import Literature.AlgebraicGeometry.Resolution.FormalFibresRegularDerivations
import HarnessLib

/-!
# Climbing a finite field extension in `– ⊗_R T`: the tower argument of Stacks 07PR, generically

Topic: `Literature/AlgebraicGeometry/Resolution`. `FormalFibresRegularDerivations.lean` proves, for
a complete regular local ring `R`, a prime `𝔮`, `Ŝ = (R_𝔮)^`, `K = Frac R` and a finite
extension `L/K`, that `L ⊗_R Ŝ` is a regular ring, by climbing from `K` to the separable closure
`K_s` of `K` in `L` (one separable step) and from `K_s` to `L` by radical steps `F ⊂ F(a^{1/pⁿ})`
(The Stacks Project, Tag 07PR, proof: "We will show by induction on `[L : M]` … Let `K ⊂ M ⊂ L`
be a subfield such that `L` is a degree `p` extension of `M` obtained by adjoining a `p`th root of
an element `f ∈ M` … Hence `A_𝔭^∧ ⊗_A L` is regular by Lemma 15.49.4 [07PG] and we win"), the
radical step being fed by a derivation `𝔇` of `F ⊗_R Ŝ` with `𝔇(a)` a unit. The induction itself
uses nothing about `Ŝ`. This file records it for an ARBITRARY `R`-algebra `T` in place of `Ŝ`,
with the derivations of the radical steps as a hypothesis — the form needed for the polynomial
version of 07PR (`T = (R[x]_Q)^`, Grothendieck's theorem 07PV on G-rings). Everything is PROVED
(the proofs are those of `FormalFibresRegularDerivations.lean`, verbatim up to the abstraction);
no new notions, no named facts.

## Content (namespace `Literature.AlgebraicGeometry.Resolution`)

* `isRegularRing_separableClosure_tensor_of_base` — `K ⊗_R T` regular ⇒ `K_s ⊗_R T` regular.
* `isRegularRing_top_tensor_of_le_of_derivations` — the radical steps, given the derivations.
* `isRegularRing_tensor_of_derivations` — `K ⊗_R T` regular and derivations for all radical
  steps ⇒ `L ⊗_R T` regular.

## Sources

* The Stacks Project, Tag 07PR (Lemma 15.51.5), proof; Tags 07PF, 07PG (Lemmas 15.49.2, 15.49.4).
  [StacksProject]
* H. Matsumura, *Commutative Ring Theory*, CUP 1986, proof of Thm. 32.3, pp. 258–259 ("Hence if
  `char K = 0`, there is nothing to prove. We assume that `char K = p` in what follows").
  [Matsumura1987]
-/

noncomputable section

namespace Literature.AlgebraicGeometry.Resolution

universe u

open IsLocalRing TensorProduct IntermediateField

section Tower

variable (R : Type u) [CommRing R] (K : Type u) [Field K] [Algebra R K]
  (L : Type u) [Field L] [Algebra K L] [FiniteDimensional K L] [Algebra R L] [IsScalarTower R K L]
  (T : Type u) [CommRing T] [Algebra R T]

include K in
/-- **The separable step, generically** (Stacks 07PR / Matsumura p. 258 "nothing to prove"): if
`K ⊗_R T` is a regular ring then so is `K_s ⊗_R T` for the separable closure `K_s` of `K` in the
finite extension `L` (`K_s = K(θ)`, primitive element; separable simple step, Stacks 07PF).
[cite: StacksProject, Tag 07PR (proof)] -/
theorem isRegularRing_separableClosure_tensor_of_base [IsRegularRing (K ⊗[R] T)] :
    IsRegularRing (separableClosure K L ⊗[R] T) := by
  obtain ⟨θ, hθ⟩ := Field.exists_primitive_element K (separableClosure K L)
  exact isRegularRing_tensor_of_isSeparable (R := R) (T := T) (F := K)
    (Algebra.IsSeparable.isSeparable K θ) hθ

include K in
/-- **The radical steps, generically** (Stacks 07PR: induction on `[L : M]` over the purely
inseparable part): suppose that for every intermediate field `F` of `L/K` and every `a ∈ F ∖ F^p`
the ring `F ⊗_R T` carries a derivation `𝔇` with `𝔇(a)` a unit. If `F ⊗_R T` is a regular ring
for an intermediate field `F ⊇ K_s` (so that `L/F` is purely inseparable), then so is `L ⊗_R T`
(`L` as the top intermediate field). Induction on `[L : F]`: pick `x ∈ L ∖ F`; its minimal
polynomial is `z^{pⁿ} - a` with `a ∈ F ∖ F^p`; the radical simple step (Stacks 07PG,
`isRegularRing_tensor_of_minpoly_eq_X_pow_sub_C`) shows `F(x) ⊗_R T` regular.
[cite: StacksProject, Tag 07PR (proof)] -/
theorem isRegularRing_top_tensor_of_le_of_derivations (p : ℕ) [Fact p.Prime] [CharP K p]
    (hrad : ∀ (F : IntermediateField K L) (a : F), (∀ c : F, c ^ p ≠ a) →
      ∃ 𝔇 : Derivation ℤ (F ⊗[R] T) (F ⊗[R] T), IsUnit (𝔇 (algebraMap F (F ⊗[R] T) a)))
    (Ks : IntermediateField K L) [IsPurelyInseparable Ks L] :
    ∀ (n : ℕ) (F : IntermediateField K L), Ks ≤ F → Module.finrank F L = n →
      IsRegularRing (F ⊗[R] T) →
        IsRegularRing ((⊤ : IntermediateField K L) ⊗[R] T) := by
  have hp : p.Prime := Fact.out
  haveI : CharP L p := charP_of_injective_algebraMap (algebraMap K L).injective p
  intro n
  induction n using Nat.strong_induction_on with
  | _ n ih =>
    intro F hKs hn hF
    by_cases hFtop : F = ⊤
    · subst hFtop
      exact hF
    -- an element `x ∉ F`; `L/F` is purely inseparable
    obtain ⟨x, -, hxF⟩ := SetLike.exists_of_lt (lt_top_iff_ne_top.mpr hFtop)
    haveI : CharP F p := (algebraMap F L).charP (algebraMap F L).injective p
    haveI : IsPurelyInseparable F L := by
      refine (isPurelyInseparable_iff_pow_mem F p).mpr fun y => ?_
      obtain ⟨m, k, hk⟩ := IsPurelyInseparable.pow_mem Ks p y
      exact ⟨m, ⟨(k : L), hKs k.2⟩, hk⟩
    -- minimal polynomial `z^{p^m} - a`
    obtain ⟨m, a, hmin⟩ := IsPurelyInseparable.minpoly_eq_X_pow_sub_C F p x
    have hxint : IsIntegral F x := IsIntegral.of_finite F x
    -- `a` is not a `p`-th power in `F`
    have hm : m ≠ 0 := by
      rintro rfl
      apply hxF
      have hdeg : (minpoly F x).natDegree = 1 := by
        rw [hmin, pow_zero, pow_one, Polynomial.natDegree_X_sub_C]
      obtain ⟨y, hy⟩ := minpoly.natDegree_eq_one_iff.mp hdeg
      rw [← hy]
      exact y.2
    have ha : ∀ c : F, c ^ p ≠ a := fun c =>
      pow_ne_of_irreducible_X_pow_sub_C (hmin ▸ minpoly.irreducible hxint)
        (dvd_pow_self p hm) hp.one_lt.ne' c
    -- the derivation on `F ⊗ T` and the radical simple step
    obtain ⟨𝔇, h𝔇⟩ := hrad F a ha
    haveI := hF
    haveI : IsScalarTower R F L := IsScalarTower.of_algebraMap_eq fun r => rfl
    haveI : FiniteDimensional F (IntermediateField.adjoin F {x}) :=
      IntermediateField.adjoin.finiteDimensional hxint
    have hF' : IsRegularRing (IntermediateField.adjoin F {x} ⊗[R] T) :=
      isRegularRing_tensor_of_minpoly_eq_X_pow_sub_C (R := R) (T := T)
        (F := F) (θ := IntermediateField.AdjoinSimple.gen F x) (IsIntegral.of_finite F _)
        (adjoin_adjoinSimpleGen_eq_top hxint) (by rw [IntermediateField.minpoly_gen, hmin]) 𝔇 h𝔇
    -- induction hypothesis for `F' = F(x)`
    let F' : IntermediateField K L := (IntermediateField.adjoin F {x}).restrictScalars K
    have hFF' : F ≤ F' := fun y hy => (IntermediateField.adjoin F {x}).algebraMap_mem ⟨y, hy⟩
    have hdeg : Module.finrank F (IntermediateField.adjoin F {x}) = p ^ m := by
      rw [IntermediateField.adjoin.finrank hxint, hmin, Polynomial.natDegree_X_pow_sub_C]
    have hmul := Module.finrank_mul_finrank F (IntermediateField.adjoin F {x}) L
    have hpos : 0 < Module.finrank (IntermediateField.adjoin F {x}) L := Module.finrank_pos
    have hlt : Module.finrank F' L < n := by
      change Module.finrank (IntermediateField.adjoin F {x}) L < n
      rw [← hn, ← hmul, hdeg]
      have h2 : 2 ≤ p ^ m := by
        calc 2 ≤ p := hp.two_le
          _ = p ^ 1 := (pow_one p).symm
          _ ≤ p ^ m := Nat.pow_le_pow_right hp.pos (Nat.one_le_iff_ne_zero.mpr hm)
      nlinarith
    exact ih _ hlt F' (hKs.trans hFF') rfl hF'

include K in
/-- **`L ⊗_R T` is a regular ring**, for a finite extension `L/K`, an `R`-algebra structure on
`K`, `K ⊗_R T` regular, and derivations for all radical steps over intermediate fields (in every
prime characteristic of `K`): in characteristic `0`, `L = K_s`; in characteristic `p`, climb from
`K_s` to `L` (Stacks 07PR, proof). [cite: StacksProject, Tag 07PR (proof)] -/
theorem isRegularRing_tensor_of_derivations [IsRegularRing (K ⊗[R] T)]
    (hrad : ∀ (p : ℕ) [Fact p.Prime] [CharP K p] (F : IntermediateField K L) (a : F),
      (∀ c : F, c ^ p ≠ a) →
        ∃ 𝔇 : Derivation ℤ (F ⊗[R] T) (F ⊗[R] T), IsUnit (𝔇 (algebraMap F (F ⊗[R] T) a))) :
    IsRegularRing (L ⊗[R] T) := by
  have hKs := isRegularRing_separableClosure_tensor_of_base R K L T
  obtain ⟨p, hp⟩ := CharP.exists K
  rcases CharP.char_is_prime_or_zero K p with hprime | rfl
  · haveI := Fact.mk hprime
    have htop := isRegularRing_top_tensor_of_le_of_derivations R K L T p (hrad p)
      (separableClosure K L) _ (separableClosure K L) le_rfl rfl hKs
    exact isRegularRing_tensor_of_algEquiv R
      ((IntermediateField.topEquiv (F := K) (E := L)).restrictScalars R) _
  · haveI : CharZero K := CharP.charP_to_charZero K
    haveI : Algebra.IsAlgebraic K L := Algebra.IsAlgebraic.of_finite K L
    haveI : Algebra.IsSeparable K L := Algebra.IsAlgebraic.isSeparable_of_perfectField
    have heq : separableClosure K L = ⊤ := (separableClosure.eq_top_iff K L).mpr inferInstance
    haveI := hKs
    exact isRegularRing_tensor_of_algEquiv R
      (((IntermediateField.equivOfEq heq).trans IntermediateField.topEquiv).restrictScalars R) _

end Tower

end Literature.AlgebraicGeometry.Resolution

end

□ □ □ □

**YOUR INSTRUCTIONS:**
What you output must match the lines from the beginning of the material through the line with "be a subfield" exactly, both ends included.

**RESULT OF THIS EXERCISE:**
import Literature.AlgebraicGeometry.Resolution.FormalFibresRegularDerivations
import HarnessLib

/-!
# Climbing a finite field extension in `– ⊗_R T`: the tower argument of Stacks 07PR, generically

Topic: `Literature/AlgebraicGeometry/Resolution`. `FormalFibresRegularDerivations.lean` proves, for
a complete regular local ring `R`, a prime `𝔮`, `Ŝ = (R_𝔮)^`, `K = Frac R` and a finite
extension `L/K`, that `L ⊗_R Ŝ` is a regular ring, by climbing from `K` to the separable closure
`K_s` of `K` in `L` (one separable step) and from `K_s` to `L` by radical steps `F ⊂ F(a^{1/pⁿ})`
(The Stacks Project, Tag 07PR, proof: "We will show by induction on `[L : M]` … Let `K ⊂ M ⊂ L`
be a subfield such that `L` is a degree `p` extension of `M` obtained by adjoining a `p`th root of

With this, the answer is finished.